For non-normal error structures (e.g. if you were using a GAM with non-normal errors) the McFadden pseudo R2 is defined analogously as
1-residual deviance/null deviance
See here and here for some useful discussion.
Another quasi-R-squared for non-linear models is to square the correlation between the actual y-values and the predicted y-values. For linear models this is the regular R-squared.
As an alternative to this problem I used at several times the following procedure:
compute a fit on data with the nls function
using the resulting model make predictions
Trace (plot...) the data against the values predicted by the model (if the model is good, points should be near the bissectrix).
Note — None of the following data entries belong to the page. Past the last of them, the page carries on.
import Literature.Computability.Complexity.MCSPHardnessFromPCP
import Literature.Computability.Complexity.CSPToCMMSAReductionProofs
import HarnessLib

/-!
# P vs NP family: NP-hardness of `MCSP*` — the trust base after the discharge of the Dinur–Safra implementation fact

Bookkeeping file for the named fact `isRandNPHard_MCSPStar` (`MCSPHardness.lean`; Hirahara,
FOCS 2022, Thm. 1.2 = Thm. 8.5 of ECCC TR22-119), continuing `MCSPHardnessFromPCP.lean`. Of the
three named facts listed there, the implementation fact `dinurSafraMap_mem_FP` (polynomial-time
computability of the patched Dinur–Safra instance map on codes) is now a theorem
(`dinurSafraMap_mem_FP_holds`, `CSPToCMMSAReductionProofs.lean`; a second, typed-algebra proof is
`CSPToCMMSAMachine.lean`). Hence `isRandNPHard_MCSPStar` — and its companions, the randomized
NP-completeness `IsRandComplete NP MCSPStar` and the fact `NP_subset_BPP_of_MCSPStar_mem_BPP` —
follow from exactly **two** named facts, both deep published theorems:

1. `Hirahara2022_lem53_logPow_queried` (`GapCSPQueried.lean`) — the sliding-scale PCP of
   Dinur–Fischer–Kindler–Raz–Safra 2011 / Dinur–Harsha–Kindler 2015 in compact MaxCSP form
   (Hirahara's Lemma 5.3);
2. `Hirahara2022_gapCMMSA_randReducible_MCSPStar` (`MCSPHardnessProofs.lean`) — Lemma 8.3 with the
   `MCSP*` case of the proof of Thm. 8.5 (secret sharing for monotone formulas, Nisan–Wigderson
   designs, the Impagliazzo–Wigderson derandomized XOR lemma as a locally list-decodable code,
   Uhlig's theorem, Kolmogorov-complexity information extraction).

## References

* S. Hirahara, *NP-hardness of learning programs and partial MCSP*, FOCS 2022; ECCC TR22-119:
  Thm. 1.2, Thm. 5.2 (proof, pp. 16–18), Lemma 5.3, Lemma 8.3, Thm. 8.5 (p. 30).
-/

namespace Literature.Computability.Complexity

/-- **`MCSP*` is NP-hard under randomized polynomial-time reductions, from the two remaining named
facts** (the PCP of Lemma 5.3 in compact MaxCSP form and Lemma 8.3 / Thm. 8.5 for `MCSP*`): Thm. 5.2
at `Δ(n) = (log n)^{1/2}` is `Hirahara2022_thm52_sqrtLog_of_lem53` with the implementation fact
discharged (`dinurSafraMap_mem_FP_holds`), combined with Lemma 8.3 by `isRandNPHard_MCSPStar_of_CMMSA`.
[cite: Hirahara2022PartialMCSP, proof of Thm. 8.5 (p. 30) with Thm. 5.2 and Lemma 5.3] -/
theorem isRandNPHard_MCSPStar_of_pcp (h53 : Hirahara2022_lem53_logPow_queried)
    (h83 : Hirahara2022_gapCMMSA_randReducible_MCSPStar) : isRandNPHard_MCSPStar :=
  isRandNPHard_MCSPStar_of_lem53 h53 dinurSafraMap_mem_FP_holds h83

/-- The randomized NP-completeness of `MCSP*` (`IsRandComplete NP MCSPStar`) from the same two
facts (`MCSP* ∈ NP` is the theorem `MetaComplexity.MCSPStar_mem_NP_holds`). [cite: Hirahara2022PartialMCSP, Thm. 8.5 and §1.2 ("MCSP* ∈ NP")] -/
theorem isRandComplete_NP_MCSPStar_of_pcp (h53 : Hirahara2022_lem53_logPow_queried)
    (h83 : Hirahara2022_gapCMMSA_randReducible_MCSPStar) :
    MetaComplexity.IsRandComplete Nondeterministic.NP MetaComplexity.MCSPStar :=
  isRandComplete_NP_MCSPStar_of_isRandNPHard (isRandNPHard_MCSPStar_of_pcp h53 h83)

/-- **`MCSP* ∈ BPP ⇒ NP ⊆ BPP` from the same two facts.** [cite: Hirahara2022PartialMCSP, Thm. 1.2 (p. 5) with Thm. 5.2, Lemma 5.3 and Thm. 8.5] -/
theorem NP_subset_BPP_of_MCSPStar_mem_BPP_of_pcp (h53 : Hirahara2022_lem53_logPow_queried)
    (h83 : Hirahara2022_gapCMMSA_randReducible_MCSPStar) : NP_subset_BPP_of_MCSPStar_mem_BPP :=
  NP_subset_BPP_of_MCSPStar_mem_BPP_of_lem53 h53 dinurSafraMap_mem_FP_holds h83

end Literature.Computability.Complexity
Compute the R2 of the linear régression.
Best wishes to all. Patrick.
With the modelr package
modelr::rsquare(nls_model, data)
nls_model <- nls(mpg ~ a / wt + b, data = mtcars, start = list(a = 40, b = 4))
modelr::rsquare(nls_model, mtcars)
# 0.794
This gives essentially the same result as the longer way described by Tom from the rcompanion resource.
Longer way with nagelkerke function
nullfunct <- function(x, m){m}
null_model <- nls(mpg ~ nullfunct(wt, m),
data = mtcars,
start = list(m = mean(mtcars$mpg)))
nagelkerke(nls_model, null_model)[2]
# 0.794 or 0.796
Lastly, using predicted values
lm(mpg ~ predict(nls_model), data = mtcars) %>% broom::glance()
# 0.795
Like they say, it's only an approximation.